Iraq’s potential for oil production is huge. The International Energy Agency predicts Iraqi production will more than double in the next eight years and the country will be by far the largest contributor to growth in the global oil supply during the next two decades. By the 2030s, the agency expects Iraq to become the second-largest global oil exporter, overtaking Russia.

U.S. oil companies, in the meantime, are “barely active” in Iraq, said Robin Mills of Dubai-based Manaar Energy Consulting. There’s Exxon Mobil, which is locked in a dispute with the Iraqi government and is looking to sell at least some of its stake in the giant West Qurna-1 oil field, with the state-owned PetroChina discussed as a likely buyer. The other U.S. firm operating in Iraq is Occidental Petroleum, Mills said, a company that has just a minority, nonoperating stake in the Zubair oil field.

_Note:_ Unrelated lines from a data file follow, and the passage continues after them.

import Mathlib
import HarnessLib

/-!
# Purely inseparable four-folds — PRESENTED FORM of a ledger with weights `≤ 1` (entry bookkeeping for the
# two-slot (K24a, `|r| = 3`) and C∞ (K24b, `|r| = 2`) frame files)

[OURS · counted 0 · cell `res-dim4-pi` · seat res-dim4-typ-1 g2 (K24b-FRAME half of record, p-12 g3 01:52Z /
desk g2 01:53Z).]  Pure `Finsupp` bookkeeping on `Fin 4 →₀ ℕ`, no field, no characteristic: an exceptional
ledger `r` with all weights `≤ 1` is the sum of `x_i` over its support, its support has `|r|` letters, and for
`|r| = 2` (resp. `3`) it is LITERALLY `single a 1 + single b 1` with `a ≠ b` (resp. `single κ 1 + single o 1 +
single ν 1`, pairwise distinct) — the presented hypothesis `hr` under which res-dim4-p-1 g3's K24a frame files
(`ResCone.legal_readings_of_corner`, `…TwoSlotLegality`) and the K24b frame readings are stated, obtained from the
chain-level output «weights `≤ 1`, `|r| = 3`» of res-dim4-p-9 g3's K26a `light_weights` / its `d = 4` analogue.
Complements res-dim4-p-2 g4's `ResCone.card_support_eq_three_of_weights` (K27a), not restated here.
Nothing here proves K2(p)/K2(5) or resolution of singularities in dimension ≥ 4 / characteristic `p`.  AI kernel
work, weaker than expert review.
bears_on: LADDER-RESOLUTION:D157-DOOR2 (res-dim4-pi · K2(p) · slice B · K24a/K24b entry).  Supports
stmt-ResolutionOfSingularities-16155 (helper).
-/

set_option linter.dupNamespace false -- mandated namespace of this single-conjunct summit

namespace Summit.ResolutionOfSingularities.ResolutionOfSingularities.Theorems.PIDim4

namespace ResCone

/-- A ledger with all weights `≤ 1` takes the value `1` exactly on its support. [folklore] -/
theorem apply_eq_one_of_mem_support_of_weights {r : Fin 4 →₀ ℕ} (h1 : ∀ i, r i ≤ 1) {i : Fin 4}
    (hi : i ∈ r.support) : r i = 1 := by
  have := h1 i
  have h0 := Finsupp.mem_support_iff.mp hi
  omega

/-- A ledger with all weights `≤ 1` is the sum of the `x_i` over its support. [folklore] -/
theorem eq_sum_single_of_weights {r : Fin 4 →₀ ℕ} (h1 : ∀ i, r i ≤ 1) :
    r = ∑ i ∈ r.support, Finsupp.single i 1 := by
  classical
  ext j
  rw [Finsupp.finsetSum_apply]
  simp only [Finsupp.single_apply]
  rw [Finset.sum_ite_eq' r.support j (fun _ => (1 : ℕ))]
  by_cases hj : j ∈ r.support
  · rw [if_pos hj]; exact apply_eq_one_of_mem_support_of_weights h1 hj
  · rw [if_neg hj]; exact Finsupp.notMem_support_iff.mp hj

/-- A ledger with all weights `≤ 1` has exactly `|r|` boundary letters. [folklore] -/
theorem card_support_eq_degree_of_weights {r : Fin 4 →₀ ℕ} (h1 : ∀ i, r i ≤ 1) :
    r.support.card = r.degree := by
  classical
  have hsum : r.degree = ∑ i, r i := Finsupp.degree_eq_sum _
  have hsupp : r.support = Finset.univ.filter (fun i => r i = 1) := by
    ext i
    rw [Finsupp.mem_support_iff, Finset.mem_filter]
    have := h1 i
    constructor
    · intro h; exact ⟨Finset.mem_univ i, by omega⟩
    · intro h; omega
  rw [hsupp]
  have key : ∑ i, r i = (Finset.univ.filter (fun i => r i = 1)).card := by
    rw [Finset.card_eq_sum_ones, Finset.sum_filter]
    exact Finset.sum_congr rfl fun i _ => by have := h1 i; split_ifs with h <;> omega
  omega

/-- **Ledger (1,1) presented** (K24b entry): weights `≤ 1` and `|r| = 2` ⇒ `r = x_a x_b` for two distinct letters
`a ≠ b`. [folklore] -/
theorem exists_eq_pair_of_weights {r : Fin 4 →₀ ℕ} (h1 : ∀ i, r i ≤ 1) (hdeg : r.degree = 2) :
    ∃ a b : Fin 4, a ≠ b ∧ r = Finsupp.single a 1 + Finsupp.single b 1 := by
  classical
  have hcard : r.support.card = 2 := by rw [card_support_eq_degree_of_weights h1, hdeg]
  obtain ⟨a, b, hab, hsupp⟩ := Finset.card_eq_two.mp hcard
  refine ⟨a, b, hab, ?_⟩
  rw [eq_sum_single_of_weights h1, hsupp, Finset.sum_pair hab]

/-- **Ledger (1,1,1) presented** (K24a entry, the `hr` of `ResCone.legal_readings_of_corner`): weights `≤ 1` and
`|r| = 3` ⇒ `r = x_κ x_o x_ν` for three pairwise distinct letters. [folklore] -/
theorem exists_eq_triple_of_weights {r : Fin 4 →₀ ℕ} (h1 : ∀ i, r i ≤ 1) (hdeg : r.degree = 3) :
    ∃ κ o ν : Fin 4, κ ≠ o ∧ κ ≠ ν ∧ o ≠ ν ∧
      r = Finsupp.single κ 1 + Finsupp.single o 1 + Finsupp.single ν 1 := by
  classical
  have hcard : r.support.card = 3 := by rw [card_support_eq_degree_of_weights h1, hdeg]
  obtain ⟨κ, o, ν, hκo, hκν, hoν, hsupp⟩ := Finset.card_eq_three.mp hcard
  refine ⟨κ, o, ν, hκo, hκν, hoν, ?_⟩
  rw [eq_sum_single_of_weights h1, hsupp, Finset.sum_insert (by simp [hκo, hκν]), Finset.sum_pair hoν,
    add_assoc]

/-- The FOURTH letter: three pairwise distinct letters of `Fin 4` leave exactly one letter `f` outside, and every
letter is one of the four. [folklore] -/
theorem exists_fourth_letter {κ o ν : Fin 4} (hκo : κ ≠ o) (hκν : κ ≠ ν) (hoν : o ≠ ν) :
    ∃ f : Fin 4, f ≠ κ ∧ f ≠ o ∧ f ≠ ν ∧ ∀ i : Fin 4, i = κ ∨ i = o ∨ i = ν ∨ i = f := by
  classical
  have hcard : (({κ, o, ν} : Finset (Fin 4))ᶜ).card = 1 := by
    rw [Finset.card_compl, Fintype.card_fin, Finset.card_insert_of_notMem (by simp [hκo, hκν]),
      Finset.card_pair hoν]
  obtain ⟨f, hf⟩ := Finset.card_eq_one.mp hcard
  have hfmem : f ∈ (({κ, o, ν} : Finset (Fin 4))ᶜ) := by rw [hf]; exact Finset.mem_singleton_self f
  rw [Finset.mem_compl, Finset.mem_insert, Finset.mem_insert, Finset.mem_singleton] at hfmem
  refine ⟨f, fun h => hfmem (Or.inl h), fun h => hfmem (Or.inr (Or.inl h)),
    fun h => hfmem (Or.inr (Or.inr h)), fun i => ?_⟩
  by_cases hi : i ∈ (({κ, o, ν} : Finset (Fin 4))ᶜ)
  · rw [hf, Finset.mem_singleton] at hi; exact Or.inr (Or.inr (Or.inr hi))
  · rw [Finset.mem_compl, not_not, Finset.mem_insert, Finset.mem_insert, Finset.mem_singleton] at hi
    rcases hi with h | h | h
    · exact Or.inl h
    · exact Or.inr (Or.inl h)
    · exact Or.inr (Or.inr (Or.inl h))

/-- The two letters outside a pair: two distinct letters of `Fin 4` leave exactly two letters `f ≠ u` outside, and
every letter is one of the four (K24b: boundary pair `λ, μ`, contact letter `f`, fourth letter `u`). [folklore] -/
theorem exists_complement_pair {a b : Fin 4} (hab : a ≠ b) :
    ∃ f u : Fin 4, f ≠ u ∧ f ≠ a ∧ f ≠ b ∧ u ≠ a ∧ u ≠ b ∧ ∀ i : Fin 4, i = a ∨ i = b ∨ i = f ∨ i = u := by
  classical
  have hcard : (({a, b} : Finset (Fin 4))ᶜ).card = 2 := by
    rw [Finset.card_compl, Fintype.card_fin, Finset.card_pair hab]
  obtain ⟨f, u, hfu, hfuset⟩ := Finset.card_eq_two.mp hcard
  have hmem : ∀ i : Fin 4, i ∈ (({a, b} : Finset (Fin 4))ᶜ) ↔ i = f ∨ i = u := fun i => by
    rw [hfuset, Finset.mem_insert, Finset.mem_singleton]
  have hmem' : ∀ i : Fin 4, i ∈ (({a, b} : Finset (Fin 4))ᶜ) ↔ ¬ (i = a ∨ i = b) := fun i => by
    rw [Finset.mem_compl, Finset.mem_insert, Finset.mem_singleton]
  have hf := (hmem' f).mp ((hmem f).mpr (Or.inl rfl))
  have hu := (hmem' u).mp ((hmem u).mpr (Or.inr rfl))
  refine ⟨f, u, hfu, fun h => hf (Or.inl h), fun h => hf (Or.inr h), fun h => hu (Or.inl h),
    fun h => hu (Or.inr h), fun i => ?_⟩
  by_cases hi : i = a ∨ i = b
  · rcases hi with h | h
    · exact Or.inl h
    · exact Or.inr (Or.inl h)
  · rcases (hmem i).mp ((hmem' i).mpr hi) with h | h
    · exact Or.inr (Or.inr (Or.inl h))
    · exact Or.inr (Or.inr (Or.inr h))

end ResCone

end Summit.ResolutionOfSingularities.ResolutionOfSingularities.Theorems.PIDim4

Iraq hasn’t become the bonanza for big Western oil companies that some might have expected when the U.S. invaded 10 years ago. It’s a different story, though, for the U.S. oil-field services and engineering companies that have established dominant positions in Iraq. That includes Halliburton, the company Iraq war booster Dick Cheney led before he became vice president.

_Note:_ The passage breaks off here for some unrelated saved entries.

import Literature.NumberTheory.Transcendental.ManyCurveStdReduction
import Literature.NumberTheory.Transcendental.StdSubgroups
import HarnessLib

/-!
# `k`-lattice standard models: connected algebraic subgroups `K₀` are again standard models (adapted coordinates)

Topic `Literature/NumberTheory/Transcendental`; sixth file of the unit
`provefact-Literature.NumberTheory.Transcendental.H-0a3eb64689` (fact
`Literature.NumberTheory.Transcendental.HuberWustholzManyCurvePeriods`, `ManyCurvePeriods.lean`),
after `ManyCurveStdReduction.lean`. It introduces NO named fact. It is the family counterpart of
the first half of the one-lattice `StdSubgroups.lean` (`GaGmE.Std.SubData`) and of the
two-lattice `TwoCurveInduction.lean` (up to `SubData.card_eq`): for the family standard models
`M = 𝔾ₘ^β × P` of `ManyCurveStd.lean` (lattice family `L : J → PeriodPair`, class map
`cls : γ → J`) and a connected algebraic subgroup `K₀ = H_{(A₀, C₀, Ξ₀)}`, coordinates on `Lie K₀`
presenting `K₀` as a family standard model for the SAME lattice family — the second half of the
induction over quotients AND subgroups of Baker–Wüstholz 2007, §6.8, p. 115.

## What is proved here (everything; no `sorry`, no new `def … : Prop`)

* `GaGmEFam.Std.Semistable.finrank_eq_zero_of_le` — a semistable proper `𝔟` contains no
  non-zero algebraic Lie subalgebra (Baker–Wüstholz 2007, §6.7);
* `GaGmEFam.Std.offClass`, `mem_perpQ_sup_offClass` — the class-`i` solutions
  `V_i = {p ∈ ℚ^γ ; p ⊥ C₀, supp p ⊆ cls⁻¹(i)} = (C₀ + ℚ^{γ ∖ cls⁻¹(i)})^⊥` of a block-diagonal
  `C₀` (`C₀^⊥ = ⊕ᵢ Vᵢ`, `restr_mem_perpQ_sup_offClass`);
* `GaGmEFam.Std.SubData` — coordinates on `K₀`: integer vectors `a⁽ʲ⁾` spanning `A₀^⊥` with an
  integer left inverse, CLASS BY CLASS integer vectors `m⁽ⁱ,ᵇ⁾` spanning `Vᵢ` with integer left
  inverses (`GaGmE.Std.exists_unimodular_with_leftInverse` applied to each `Vᵢ`; the abelian
  subvariety of `∏_b E_{cls b}` cut out by `C₀` is `∏ᵢ Eᵢ^{nᵢ}`, new block index `Σ i, Fin nᵢ`
  with class map `Sigma.fst`), a `ℚ̄`-basis `σ⁽ᵉ⁾` of `Ξ₀^⊥` and the push-out matrix `κ'`
  (`exists_κS`, `nonempty_subData`); the joint families `mvv` (classwise supported, killed by and
  spanning against `C₀`: `mvv_perp`, `mvv_span`) and `pCC` (classwise restricted left inverses,
  `pCC_spec`);
* the embedding `ι : Lie(model) → Lie M` (`ι_injective`, `ι_mem_tangent`, `exists_eq_ι`,
  `range_ι`, `card_eq`: `ι` is an isomorphism onto `Lie K₀`).

The remaining half of the subgroup step (`ι_mem_ker`, `mem_AlgTors_of_ι`, `push`, `transport`, the
induction `mem_ker_of_semistable_card` and `HuberWustholzManyCurvePeriods_of_stableClosing`) is
the port of the second half of `TwoCurveInduction.lean` on top of this file.

## References

* A. Baker, G. Wüstholz, *Logarithmic Forms and Diophantine Geometry*, New Math. Monogr. 9, CUP
  2007: §6.7 (index, semistability), §6.8 (p. 115: passage to `G^*` and to `B ∩ ker π`).
  [BakerWustholz2007]
* A. Huber, G. Wüstholz, *Transcendence and Linear Relations of 1-Periods*, Cambridge Tracts 227,
  CUP 2022: Thm. 15.3 (1) (p. 145), Thm. 6.2. [HuberWustholz2022]
-/

noncomputable section

open Complex Module Submodule

namespace Literature.NumberTheory.Transcendental

namespace GaGmEFam

namespace Std

open LiePresentation
open GaGmE (Kbar exists_unimodular_basis linearIndependent_ofK)
open GaGmE.Std (iy iz is coords coords_iy coords_iz coords_is sum_blocks perpQ perpK
  exists_unimodular_with_leftInverse exists_sv eq_zero_of_index_le_of_lt)

variable {J : Type} [Fintype J] [DecidableEq J] {β γ δ : Type}

/-! ### A semistable proper subspace contains no non-zero algebraic Lie subalgebra -/

section NoSubgroup

variable [Fintype β] [Fintype γ] [Fintype δ] {cls : γ → J} {κM : δ → γ → Kbar}

omit [Fintype J] in
/-- **No non-zero algebraic Lie subalgebra inside a semistable proper subspace** (`ℚ̄`-data):
the index inequality with `𝔟 ∩ 𝔨 = 𝔨` forces `dim 𝔨 = 0` (as `GaGmE.Std.Semistable.finrank_eq_zero_of_le`).
[cite: BakerWustholz2007, §6.7 (index and semistability)] -/
theorem Semistable.finrank_eq_zero_of_le {𝔟 : Submodule ℂ (β ⊕ (γ ⊕ δ) → ℂ)}
    (hss : Semistable cls κM 𝔟) (h𝔟 : 𝔟 ≠ ⊤) (D : SubgroupData β γ δ cls κM)
    (hle : D.tangent ≤ 𝔟) : Module.finrank ℂ D.tangent = 0 := by
  have hDtop : D.tangent ≠ ⊤ := fun h => h𝔟 (eq_top_iff.mpr (h ▸ hle))
  have hineq := hss D.tangent ⟨D, rfl⟩ hDtop
  rw [inf_eq_right.mpr hle] at hineq
  have hkb : Module.finrank ℂ D.tangent ≤ Module.finrank ℂ 𝔟 := Submodule.finrank_mono hle
  have hbn : Module.finrank ℂ 𝔟 < Fintype.card (β ⊕ (γ ⊕ δ)) := by
    have h1 : Module.finrank ℂ 𝔟 < Module.finrank ℂ (β ⊕ (γ ⊕ δ) → ℂ) :=
      Submodule.finrank_lt h𝔟
    simpa using h1
  exact eq_zero_of_index_le_of_lt hkb hbn hineq

end NoSubgroup

/-! ### The classwise solution spaces `Vᵢ = (C₀ + ℚ^{γ ∖ cls⁻¹(i)})^⊥` -/

section OffClass

variable [Fintype γ] (cls : γ → J)

omit [Fintype J] in
/-- The vectors of `ℚ^γ` vanishing on the blocks of class `i` (supported off class `i`).
[folklore] -/
def offClass (i : J) : Submodule ℚ (γ → ℚ) where
  carrier := {p | ∀ k, cls k = i → p k = 0}
  zero_mem' := fun _ _ => rfl
  add_mem' := by
    intro u v hu hv k hk
    simp [hu k hk, hv k hk]
  smul_mem' := by
    intro c u hu k hk
    simp [hu k hk]

omit [Fintype J] in
/-- **The class-`i` solutions.** `p ∈ (C + offClass i)^⊥` iff `p ⊥ C` and `p` is supported in
class `i`. [folklore] -/
theorem mem_perpQ_sup_offClass {C : Submodule ℚ (γ → ℚ)} {i : J} {p : γ → ℚ} :
    p ∈ perpQ (C ⊔ offClass cls i) ↔
      (∀ c ∈ C, ∑ k, c k * p k = 0) ∧ ∀ k, cls k ≠ i → p k = 0 := by
  classical
  constructor
  · intro hp
    refine ⟨fun c hc => hp c (Submodule.mem_sup_left hc), fun k hk => ?_⟩
    have hmem : (Pi.single k 1 : γ → ℚ) ∈ offClass cls i := by
      intro k' hk'
      have : k' ≠ k := fun h => hk (h ▸ hk')
      simp [Pi.single_eq_of_ne this]
    have := hp _ (Submodule.mem_sup_right hmem)
    rw [Finset.sum_eq_single k (fun k' _ hk' => by simp [Pi.single_eq_of_ne hk'])
      (fun h => absurd (Finset.mem_univ k) h)] at this
    simpa using this
  · rintro ⟨hC, hsupp⟩ q hq
    obtain ⟨c, hc, o, ho, rfl⟩ := Submodule.mem_sup.mp hq
    simp only [Pi.add_apply, add_mul, Finset.sum_add_distrib, hC c hc, zero_add]
    refine Finset.sum_eq_zero fun k _ => ?_
    by_cases hk : cls k = i
    · rw [ho k hk, zero_mul]
    · rw [hsupp k hk, mul_zero]

omit [Fintype J] in
/-- A sum against a restriction is the sum of the restricted form. [folklore] -/
theorem sum_mul_restr (i : J) (c p : γ → ℚ) :
    ∑ k, c k * restr cls i p k = ∑ k, restr cls i c k * p k := by
  refine Finset.sum_congr rfl fun k _ => ?_
  by_cases hk : cls k = i
  · rw [restr_apply_of_eq cls hk, restr_apply_of_eq cls hk]
  · rw [restr_apply_of_ne cls hk, restr_apply_of_ne cls hk, mul_zero, zero_mul]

Bush administration officials suggested shortly after the invasion that revenue from Iraq’s oil fields could largely pay the cost of rebuilding the country. That turned out to be wrong, and $60 billion in U.S. taxpayer funds ended up going into the reconstruction of Iraq. The war devastated Iraq’s oil industry, as kidnappings, sabotage and attacks on infrastructure made it virtually impossible to do business.